The Secretary of State may not agree with one word of that survey. She may also not agree with the report published in June by the House of Commons Select Committee on Trade and Industry, which has severely criticised the Government's failure to give proper support for small businesses. In fact, her spokesman arrogantly dismissed the all-party report by saying, the Committee is entitled to its views".

Nevertheless, in case the Secretary of State is wrong about the need for exemptions to be made from the national minimum wage and the Forum of Private Business' survey is right, she needs the power to correct the mistake that we feel she is making.

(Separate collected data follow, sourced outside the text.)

import Summits.NavierStokesRegularity.NavierStokesRegularity.Theorems.EulerZoomLiouvillePowerGaugeEulerLiouvillePowerClockRigidityNeg
import Summits.NavierStokesRegularity.NavierStokesRegularity.Theorems.EulerZoomLiouvillePowerGaugeEulerLiouvillePowerClockRigiditySlow
import Summits.NavierStokesRegularity.NavierStokesRegularity.Theorems.EulerZoomLiouvillePowerGaugeEulerLiouvillePowerClockRigidityZero
import Summits.NavierStokesRegularity.NavierStokesRegularity.Theorems.EulerZoomLiouvillePowerGaugeEulerLiouvillePastFastClock
import Summits.NavierStokesRegularity.NavierStokesRegularity.Theorems.EulerZoomLiouvillePowerGaugeEulerLiouvillePastSteady
import Summits.NavierStokesRegularity.NavierStokesRegularity.Theorems.EulerZoomLiouvillePowerGaugeEulerLiouvilleBreatherRigidity
import Summits.NavierStokesRegularity.NavierStokesRegularity.Theorems.EulerZoomLiouvillePowerGaugeEulerLiouvilleClockRigidity

/-!
# Crux `EulerZoomLiouville.PowerGaugeEulerLiouville` (stmt-NavierStokesRegularity-19832), line `logtime-breathers`:
# CLASSICAL SHAPE-PRESERVING MEMBERS ARE TRIVIAL UNLESS THEY ARE SLOW-WINDOW POWER CLOCKS

Width seat `ns-ezl-w4` (power-clock rigidity, file X — the assembly).

* `ae_eq_zero_of_gauge_of_classicalPowerClock_offWindow` — classical power clocks about `T₀ ≥ 0` with `γ < 2/5 ∨ γ > 1/(2+ρ)` are trivial
  (`…classicalNegPowerClock` `γ < 0`, `…classicalZeroRatePowerClock` `γ = 0`, `…classicalSlowPowerClock` `0 < γ < 2/5`,
  `…classicalPowerClock` `1/(2+ρ) < γ ≤ 2/3`, `PastShape.ae_eq_zero_of_gauge_of_pastFastPowerClock` `γ > ½ − ρ/5`);
* `ae_eq_zero_of_gauge_of_classicalShapePreserving` — **a CLASSICAL SHAPE-PRESERVING member `u(τ, y) = θ(τ) V(y/ℓ(τ))` of the class
  (`0 < ρ ≤ ½`) is trivial unless it is a power clock about some `T₀ ≥ 0` with rate in the SLOW WINDOW `2/5 ≤ γ ≤ 1/(2+ρ)`**:
  clock rigidity (g0, `ClockRigidity.clockRigidity_of_classical_shapePreserving`: breather ∨ power clock ∨ steady) + breather rigidity
  (`BreatherRigidity.ae_eq_zero_of_gauge_of_classicalBreather`) + the off-window power clocks + steady past (`PastSteady.ae_eq_zero_of_gauge_of_pastSteady`).

WHAT THIS IS NOT: not NS regularity, not the crux — the classical shape-preserving stratum of the crux CLASS 19832 on the MODEL lattice reduced
to the slow window; `--supports` stmt-19832. [folklore]
-/

noncomputable section

set_option linter.dupNamespace false

open MeasureTheory Set Filter Topology Metric Function TopologicalSpace
open scoped ENNReal NNReal RealInnerProductSpace ContDiff

namespace Summit.NavierStokesRegularity.NavierStokesRegularity.Theorems.PowerGaugeEulerLiouville

open Literature.Analysis Literature.Analysis.FunctionSpaces Literature.Analysis.FluidPDE

namespace PowerClockRigidity

variable {u : ℝ → EuclideanSpace ℝ (Fin 3) → EuclideanSpace ℝ (Fin 3)} {p : ℝ → EuclideanSpace ℝ (Fin 3) → ℝ}
  {H : ℝ → EuclideanSpace ℝ (Fin 3) → EuclideanSpace ℝ (Fin 3) →L[ℝ] EuclideanSpace ℝ (Fin 3)}

/-- **CLASSICAL POWER CLOCKS OFF THE SLOW WINDOW ARE TRIVIAL.**  Crux hypotheses (suitable weak pair, weak spatial gradient, the three
power gauges, `0 < ρ ≤ ½`) + `(u, p)` classical Euler on `(−∞, 0) × ℝ³` + `u(τ, y) = (T₀−τ)^{γ−1} W((T₀−τ)^{−γ} y)` for all `τ < 0`
with `T₀ ≥ 0` and `γ < 2/5 ∨ γ > 1/(2+ρ)` ⇒ `u = 0` a.e. on `(−∞,0) × ℝ³`.  (The suitable-weak hypothesis is used only on the fast branch
`γ > 2/3`.) [folklore] -/
theorem ae_eq_zero_of_gauge_of_classicalPowerClock_offWindow {ρ : ℝ} (hρ : 0 < ρ) (hρh : ρ ≤ 1 / 2) {c₀ : ℝ≥0}
    (hsw : IsSuitableWeakSolutionOn (slab (EuclideanSpace ℝ (Fin 3)) (Iio 0) isOpen_Iio) 0 0 u p)
    (hH : HasWeakSpatialGradientOn (slab (EuclideanSpace ℝ (Fin 3)) (Iio 0) isOpen_Iio) u H)
    (hgauge : ∀ a : ℝ, 0 < a →
      ENNReal.ofReal (a ^ (2 * ρ)) * cknA a (0 : ℝ × EuclideanSpace ℝ (Fin 3)) u +
          ENNReal.ofReal (a ^ ρ) * cknE a (0 : ℝ × EuclideanSpace ℝ (Fin 3)) H +
        ENNReal.ofReal (a ^ (2 * ρ)) * cknD a (0 : ℝ × EuclideanSpace ℝ (Fin 3)) p ≤ (c₀ : ℝ≥0∞))
    (hcl : IsClassicalEulerSolutionOn (Iio 0) 0 u p) {T₀ g : ℝ} {W : EuclideanSpace ℝ (Fin 3) → EuclideanSpace ℝ (Fin 3)}
    (hT₀ : 0 ≤ T₀) (hg : g < 2 / 5 ∨ 1 / (2 + ρ) < g)
    (hW : ∀ τ : ℝ, τ < 0 → ∀ y, u τ y = (T₀ - τ) ^ (g - 1) • W ((T₀ - τ) ^ (-g) • y)) :
    uncurry u =ᵐ[volume.restrict (Iio (0 : ℝ) ×ˢ (univ : Set (EuclideanSpace ℝ (Fin 3))))] 0 := by
  rcases hg with hlt | hgt
  · rcases lt_trichotomy g 0 with hneg | hzero | hpos
    · exact ae_eq_zero_of_gauge_of_classicalNegPowerClock hρ hρh hH hgauge hcl hT₀ hneg hW
    · exact ae_eq_zero_of_gauge_of_classicalZeroRatePowerClock hρ hρh hH hgauge hcl hT₀ hzero hW
    · exact ae_eq_zero_of_gauge_of_classicalSlowPowerClock hρ hρh hH hgauge hcl hT₀ hpos hlt hW
  · by_cases h23 : g ≤ 2 / 3
    · exact ae_eq_zero_of_gauge_of_classicalPowerClock hρ hρh hH hgauge hcl hT₀ hgt h23 hW
    · have hfast : 1 / 2 - ρ / 5 < g := by
        have h23' := not_le.1 h23
        linarith
      exact PastShape.ae_eq_zero_of_gauge_of_pastFastPowerClock hρ hρh hsw hH hgauge le_rfl hT₀ hfast hW

/-- **CLASSICAL SHAPE-PRESERVING MEMBERS ARE TRIVIAL UNLESS THEY ARE SLOW-WINDOW POWER CLOCKS.**  Crux hypotheses (`0 < ρ ≤ ½`) +
`(u, p)` classical Euler on `(−∞,0) × ℝ³` + shape preservation `u(τ, y) = θ(τ) V(ℓ(τ)⁻¹ y)` (positive clocks differentiable on `(−∞,0)`)
+ «`u` is NOT a power clock about some `T₀ ≥ 0` with rate `2/5 ≤ γ ≤ 1/(2+ρ)`» ⇒ `u = 0` a.e. on `(−∞,0) × ℝ³`. [folklore] -/
theorem ae_eq_zero_of_gauge_of_classicalShapePreserving {ρ : ℝ} (hρ : 0 < ρ) (hρh : ρ ≤ 1 / 2) {c₀ : ℝ≥0}
    (hsw : IsSuitableWeakSolutionOn (slab (EuclideanSpace ℝ (Fin 3)) (Iio 0) isOpen_Iio) 0 0 u p)
    (hH : HasWeakSpatialGradientOn (slab (EuclideanSpace ℝ (Fin 3)) (Iio 0) isOpen_Iio) u H)
    (hgauge : ∀ a : ℝ, 0 < a →
      ENNReal.ofReal (a ^ (2 * ρ)) * cknA a (0 : ℝ × EuclideanSpace ℝ (Fin 3)) u +
          ENNReal.ofReal (a ^ ρ) * cknE a (0 : ℝ × EuclideanSpace ℝ (Fin 3)) H +
        ENNReal.ofReal (a ^ (2 * ρ)) * cknD a (0 : ℝ × EuclideanSpace ℝ (Fin 3)) p ≤ (c₀ : ℝ≥0∞))
    (hcl : IsClassicalEulerSolutionOn (Iio 0) 0 u p)
    (hshape : ∃ (θ ℓ : ℝ → ℝ) (V : EuclideanSpace ℝ (Fin 3) → EuclideanSpace ℝ (Fin 3)),
      (∀ τ : ℝ, τ < 0 → 0 < θ τ ∧ 0 < ℓ τ) ∧ DifferentiableOn ℝ θ (Iio 0) ∧ DifferentiableOn ℝ ℓ (Iio 0) ∧
        ∀ τ : ℝ, τ < 0 → ∀ y : EuclideanSpace ℝ (Fin 3), u τ y = θ τ • V ((ℓ τ)⁻¹ • y))
    (hnoslow : ¬ ∃ (T₀ g : ℝ) (W : EuclideanSpace ℝ (Fin 3) → EuclideanSpace ℝ (Fin 3)), 0 ≤ T₀ ∧ 2 / 5 ≤ g ∧ g ≤ 1 / (2 + ρ) ∧
      ∀ τ : ℝ, τ < 0 → ∀ y : EuclideanSpace ℝ (Fin 3), u τ y = (T₀ - τ) ^ (g - 1) • W ((T₀ - τ) ^ (-g) • y)) :
    uncurry u =ᵐ[volume.restrict (Iio (0 : ℝ) ×ˢ (univ : Set (EuclideanSpace ℝ (Fin 3))))] 0 := by
  rcases ClockRigidity.clockRigidity_of_classical_shapePreserving hρ hρh hH hgauge hcl hshape with
    ⟨c', V, hc', hbr⟩ | ⟨T₀, g, W, hT₀, hW⟩ | ⟨v, hv⟩
  · exact BreatherRigidity.ae_eq_zero_of_gauge_of_classicalBreather hρ hρh hH hgauge hcl hc' hbr
  · have hg : g < 2 / 5 ∨ 1 / (2 + ρ) < g := by
      rcases lt_or_ge g (2 / 5) with h | h
      · exact Or.inl h
      · refine Or.inr (lt_of_not_ge fun h' => hnoslow ⟨T₀, g, W, hT₀, h, h', hW⟩)
    exact ae_eq_zero_of_gauge_of_classicalPowerClock_offWindow hρ hρh hsw hH hgauge hcl hT₀ hg hW
  · exact PastSteady.ae_eq_zero_of_gauge_of_pastSteady hρ hsw hH hgauge (T₁ := 0) le_rfl (v := v) hv

end PowerClockRigidity

end Summit.NavierStokesRegularity.NavierStokesRegularity.Theorems.PowerGaugeEulerLiouville

end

The Secretary of State does not have to exercise her discretion if she does not choose to do so. We find it inexplicable that she is adamantly against having the right to adjust the national minimum wage if circumstances demand it as, indeed, happens in other countries where there is a minimum wage. There is no reason except, as some people might suspect, a deal with the TUC that there will never, never, never be any exceptions, no matter what the circumstances.

There is, however, no justifiable reason why the Secretary of State should impose this self-denying ordinance on herself, by declining the power to think again without having to come back with an amending Act.

Finally, before leaving this amendment, I would like to remind the Minister that throughout the Committee stage he and his noble and learned friend the Solicitor-General repeatedly professed the Government's desire for what they called "flexibility" in the operation of the Act. In fact, in rejecting no fewer than six amendments, they did so on the grounds that the Bill as drafted provided greater flexibility. The noble Lord, Lord Clinton-Davis, actually used the word "flexibility" on five occasions; and the noble and learned Lord the Solicitor-General used it twice.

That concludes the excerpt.